◆ **What you should do**:
Return the data below exactly, but only from the line containing "and the specialisation" through the line containing "attempted. This is", with both of those lines included.
─── Given data
import Summits.BirchSwinnertonDyer.Rank1Residual.X1.PadicSigmaThreeIntegrality
import Summits.BirchSwinnertonDyer.Rank1Residual.X1.PadicSigmaThreeFormalIsogenyChart
import Summits.BirchSwinnertonDyer.Rank1Residual.X1.PadicSigmaThreeReduction
import Literature.RingTheory.HenselLemma.NewtonContraction
import Mathlib.Algebra.Polynomial.Identities
import HarnessLib

/-!
# The Mazur–Tate sigma pair EXISTS at `p = 3`: `mazur_tate_sigma_exists_odd` holds (module M4c of the
# x1a design — the Frobenius lift of `R̂₃`, Blakestad–Grant's Thm 1 for the universal ordinary
# `a₂`-curve, and the specialisation to every ordinary `a₂`-model over `ℤ₃`)

HONEST FRAMING (cell `b2b-bsdres`, run/shared/lean/b2b/bsd-rank1-residual/, verbatim in every file):
the goal of the cell is to DELETE the COMBINATION-SHAPED residual classes of the Birch–Swinnerton-Dyer
formula for ALL analytic-rank `≤ 1` elliptic curves over `ℚ` — "full BSD formula for every rank `≤ 1`
curve in class `C`" assembled STRICTLY from published theorems — so that the rank-`≤ 1` remainder
becomes exactly the CONSTRUCTION-SHAPED classes, which are TYPED (missing-input `Prop`s), NOT
attempted. This is not "finishing BSD". CLASS-OWNERS.md row "X1 (r = 1)": research route; NO CLAIM
BEYOND STATED CLASSES; nothing is booked by this file; no preprint enters; no named fact — this file
DISCHARGES one (A34 `mazur_tate_sigma_exists_odd`, Mazur–Tate 1991 Thm 3.1 / Mazur–Stein–Tate 2006
Thm 1.3 at `p = 3`; the tree proves `p ≥ 5`).

Unit `b2b-bsdres-x1a` (X1 prover A, gen 20). THE ASSEMBLY (HOME/b2b-bsdres-x1a/gen20/A34-P3-DESIGN.md):
* §1 a one-variable Hensel lemma in an `I`-adically complete ring (the tree's multivariate
  `existsUnique_zero_of_newton` with one unknown); **`frobY`**: the root `Y' ≡ Y³ (mod 3)` of the quartic
  of the quotient model `𝓔'` (`Q_{𝓔'}(Y³) ≡ Y⁹(Y³ + a₂') ≡ Y⁹(Y + a₂)³ ≡ 0`, `Q'_{𝓔'} ≡ Y⁹` a unit);
  **`frobeniusLift = specialize Y' a₄' a₆'`**, an endomorphism `α` of `R̂₃` with `α ≡ Frob (mod 3)`
  (`a₄' ≡ A₄³`, `a₆' ≡ A₆³`, `Y' ≡ Y³`) and **`α_*𝓔 = 𝓔'`** (`a2_eq_of_quartic` for the chart `α_*univChart`);
* §2 **`coeff_exp_sigmaExpArg_mem_intSubring`** — Blakestad–Grant's Thm 1 for the universal ordinary
  `a₂`-curve over `R̂₃`: the isogeny data of `X1/PadicSigmaThreeFormalIsogenyChart.lean` at the universal
  chart (`T ≡ t³`, `u ≡ 1` over `R̂₃`; `ω'(T)dT = πω` and the Prop. 13 identity over `K₃`, transported
  by the base-change lemmas) fed to `coeff_exp_sigmaExpArg_universalCurve_mem'` (`X1/PadicSigmaThreeIntegrality`);
* §3 the specialisation (Blakestad–Grant Thm 15 for the chart): for a `3`-integral `a₂`-model `V/ℚ₃` with
  unit `w₂ = a₂`, Hensel in `ℤ₃` gives `y₀ ≡ -a₂` with `Ψ₃(y₀/3) = 0`, `ρ = specialize y₀ a₄ a₆` carries
  `𝓔` to the integral model of `V`, the universal even zeta series specialises, `ρ_K(exp ∫ζ̃ω)` is
  `3`-integral, and `isMazurTateSigmaPair_sigmaOfZeta` gives the pair —
  **`exists_isMazurTateSigmaPair_three`**; with gen 19's reduction
  `mazur_tate_sigma_exists_odd_of_exists_charNeTwoNF_three`: **`mazur_tate_sigma_exists_odd_holds`**.

References: B. Mazur, J. Tate, Duke Math. J. 62 (1991) Thm 3.1; B. Mazur, W. Stein, J. Tate, Doc. Math.
Extra Vol. (2006) Thm 1.3 [MazurSteinTate2006]; C. Blakestad, D. Grant, J. Number Theory 249 (2023)
Thm 1, Thm 2, Prop. 7, Def. 8, Prop. 13, Thm 15 [BlakestadGrant2023]; J. Vélu 1971 [Velu1971].

Two definitions with bodies (`frobY`, `frobeniusLift`); theorems otherwise; no named fact, no `sorry`.
-/

noncomputable section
──────
◆ **Your solution**:
# `a₂`-curve, and the specialisation to every ordinary `a₂`-model over `ℤ₃`)

HONEST FRAMING (cell `b2b-bsdres`, run/shared/lean/b2b/bsd-rank1-residual/, verbatim in every file):
the goal of the cell is to DELETE the COMBINATION-SHAPED residual classes of the Birch–Swinnerton-Dyer
formula for ALL analytic-rank `≤ 1` elliptic curves over `ℚ` — "full BSD formula for every rank `≤ 1`
curve in class `C`" assembled STRICTLY from published theorems — so that the rank-`≤ 1` remainder
becomes exactly the CONSTRUCTION-SHAPED classes, which are TYPED (missing-input `Prop`s), NOT
attempted. This is not "finishing BSD". CLASS-OWNERS.md row "X1 (r = 1)": research route; NO CLAIM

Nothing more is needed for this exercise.